▸ **Required work**:
Beneath this instruction is a listing; print exactly the lines in it starting at the line that contains "set_option Elab.async false" and going through the line that contains "326 = true := by".

▸ **Material for this task**:

import Summits.RiemannHypothesis.RiemannHypothesis.Theorems.SemilocalNegCertSixtyOneKinked2107
import HarnessLib

/-!
# Semi-local threshold of the `{∞,2,…,61}` form, negative side: `a*({2,…,61}) ≤ 1079 / 512 = 2.107421875` — the wall `q = 67` from a KINKED (piecewise-cubic) witness with slope breaks at the prime-atom images (part 23/25: the kernel facts piece 326 … piece 339 of 340 (imports part 1 only))

Cell `rh-explicit` (HOME `run/shared/lean/pub/rh-explicit/`), seat cc-s2-9 gen3 (HUMAN RULING D-0074 (D5) WEIL data engine; LADDER-RH column WEIL, rung DATA → W-P(P2);
pipeline = cc-s2-4 gen8/gen11's piecewise-witness layer `SemilocalPiecewise{Witness,Increment,IncrementSum,Cert}.lean` + their float finder, every number
re-derived by an independent second engine E2 before filing; gen0/gen2 rows: `SemilocalNegCert{ThirteenKinked1423,…,FiftyThreeKinked2044}*`, capstone `SemilocalKinkedWallOffsets`).
HONEST FRAMING: RH-FREE theorems about the tree's `weilSemilocalThreshold S` of a TRUNCATED Weil form (finitely many places); nothing here bears on the
truth of RH; the lower clause `(log q)/2 ≤ a*(S_q)` at all primes IS RH and is untouched; the SIGN of `δ*(67)` is not claimed.

KINKED row for the wall `q = 67` (`S = {2,…,61}`): at `b = 1079 / 512 = 2.107421875 ≈ a*(S_67) + 0.0050` (DATA, two engines, cc-s2-6/cc-s2-3: `a*(S_67) = 2.1023719`)
the polynomial × indicator class is far from negative (tree row `545/256`, `SemilocalNegCertUptoSixtyOneFinal`, `δ*(67) ≤ 0.0266`), whereas an odd piecewise cubic with slope breaks at the images
`|b − log n|` (rounded to `/1024`) of the atoms `n ∈ {3,5,7,11,13,17,19,23,29,31,37,41,43,47,53,59,61}` (the odd-prime atoms; all atom images resp. all primes resp. primes + 4 + 9 scanned, kit j257393) is negative by `4.308e-03·‖G‖²`.
Instance: `S = {2, 3, 5, 7, 11, 13, 17, 19, 23, 29, 31, 37, 41, 43, 47, 53, 59, 61}`, `N = 70` (atom table `atomsUptoSixtyOne` / `atomsEnclose_UptoSixtyOne` of `SemilocalNegCertUptoSixtyOne.lean`), 18 pieces of degree ≤ 3, 340 `t`-pieces;
TWO ENGINES on the witness before the kernel: cc-s2-4's float finder `λ_min = -4.3083e-03` and the seat's exact-in-`x` decimal engine E2 `R = -4.3190e-03` (no polar credit);
the exact kernel margin is the certificate's own rational arithmetic (farm report).  ⇒ **`a*({2,…,61}) ≤ 1079 / 512`, `δ*(67) < 0.005076`** (was `0.0266`).
No data is trusted: every bound is a `decide +kernel` fact.  Folklore throughout.
-/

set_option autoImplicit false
set_option linter.dupNamespace false  -- the mandated namespace repeats `RiemannHypothesis`
set_option Elab.async false  -- serialise the kernel facts: in parallel they exhaust the node's per-process heap (cc-s2-4 gen11, CC4-LEAN §16.10)

noncomputable section

open Complex Filter Set MeasureTheory Topology
open scoped Real

namespace Summit.RiemannHypothesis.RiemannHypothesis.Theorems.SemilocalPolyWitness

open MeasureTheory Set Finset Real
open Literature.NumberTheory.LFunctions
open Summit.RiemannHypothesis.RiemannHypothesis.Theorems.MotivicDoor
open Summit.RiemannHypothesis.RiemannHypothesis.Theorems.MotivicDoor.SemilocalThreshold
open Summit.RiemannHypothesis.RiemannHypothesis.Theorems.MotivicDoor.SemilocalMarkov
open LQ

set_option maxHeartbeats 0 in
/-- kernel fact: piece `326` of `certSixtyOneKinked2107`. -/
theorem check_SixtyOneKinked2107_piece326 : certSixtyOneKinked2107.checkPiecePW 326 = true := by
  decide +kernel

set_option maxHeartbeats 0 in
/-- kernel fact: piece `327` of `certSixtyOneKinked2107`. -/
theorem check_SixtyOneKinked2107_piece327 : certSixtyOneKinked2107.checkPiecePW 327 = true := by
  decide +kernel

set_option maxHeartbeats 0 in
/-- kernel fact: piece `328` of `certSixtyOneKinked2107`. -/
theorem check_SixtyOneKinked2107_piece328 : certSixtyOneKinked2107.checkPiecePW 328 = true := by
  decide +kernel

set_option maxHeartbeats 0 in
/-- kernel fact: piece `329` of `certSixtyOneKinked2107`. -/
theorem check_SixtyOneKinked2107_piece329 : certSixtyOneKinked2107.checkPiecePW 329 = true := by
  decide +kernel

set_option maxHeartbeats 0 in
/-- kernel fact: piece `330` of `certSixtyOneKinked2107`. -/
theorem check_SixtyOneKinked2107_piece330 : certSixtyOneKinked2107.checkPiecePW 330 = true := by
  decide +kernel

set_option maxHeartbeats 0 in
/-- kernel fact: piece `331` of `certSixtyOneKinked2107`. -/
theorem check_SixtyOneKinked2107_piece331 : certSixtyOneKinked2107.checkPiecePW 331 = true := by
  decide +kernel

set_option maxHeartbeats 0 in
/-- kernel fact: piece `332` of `certSixtyOneKinked2107`. -/
theorem check_SixtyOneKinked2107_piece332 : certSixtyOneKinked2107.checkPiecePW 332 = true := by
  decide +kernel

set_option maxHeartbeats 0 in
/-- kernel fact: piece `333` of `certSixtyOneKinked2107`. -/
theorem check_SixtyOneKinked2107_piece333 : certSixtyOneKinked2107.checkPiecePW 333 = true := by
  decide +kernel

set_option maxHeartbeats 0 in
/-- kernel fact: piece `334` of `certSixtyOneKinked2107`. -/
theorem check_SixtyOneKinked2107_piece334 : certSixtyOneKinked2107.checkPiecePW 334 = true := by
  decide +kernel

set_option maxHeartbeats 0 in
/-- kernel fact: piece `335` of `certSixtyOneKinked2107`. -/
theorem check_SixtyOneKinked2107_piece335 : certSixtyOneKinked2107.checkPiecePW 335 = true := by
  decide +kernel

set_option maxHeartbeats 0 in
/-- kernel fact: piece `336` of `certSixtyOneKinked2107`. -/
theorem check_SixtyOneKinked2107_piece336 : certSixtyOneKinked2107.checkPiecePW 336 = true := by
  decide +kernel

set_option maxHeartbeats 0 in
/-- kernel fact: piece `337` of `certSixtyOneKinked2107`. -/
theorem check_SixtyOneKinked2107_piece337 : certSixtyOneKinked2107.checkPiecePW 337 = true := by
  decide +kernel

set_option maxHeartbeats 0 in
/-- kernel fact: piece `338` of `certSixtyOneKinked2107`. -/
theorem check_SixtyOneKinked2107_piece338 : certSixtyOneKinked2107.checkPiecePW 338 = true := by
  decide +kernel

set_option maxHeartbeats 0 in
/-- kernel fact: piece `339` of `certSixtyOneKinked2107`. -/
theorem check_SixtyOneKinked2107_piece339 : certSixtyOneKinked2107.checkPiecePW 339 = true := by
  decide +kernel

end Summit.RiemannHypothesis.RiemannHypothesis.Theorems.SemilocalPolyWitness

end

▸ **Exercise response**:
set_option Elab.async false  -- serialise the kernel facts: in parallel they exhaust the node's per-process heap (cc-s2-4 gen11, CC4-LEAN §16.10)

noncomputable section

open Complex Filter Set MeasureTheory Topology
open scoped Real

namespace Summit.RiemannHypothesis.RiemannHypothesis.Theorems.SemilocalPolyWitness

open MeasureTheory Set Finset Real
open Literature.NumberTheory.LFunctions
open Summit.RiemannHypothesis.RiemannHypothesis.Theorems.MotivicDoor
open Summit.RiemannHypothesis.RiemannHypothesis.Theorems.MotivicDoor.SemilocalThreshold
open Summit.RiemannHypothesis.RiemannHypothesis.Theorems.MotivicDoor.SemilocalMarkov
open LQ

set_option maxHeartbeats 0 in
/-- kernel fact: piece `326` of `certSixtyOneKinked2107`. -/
theorem check_SixtyOneKinked2107_piece326 : certSixtyOneKinked2107.checkPiecePW 326 = true := by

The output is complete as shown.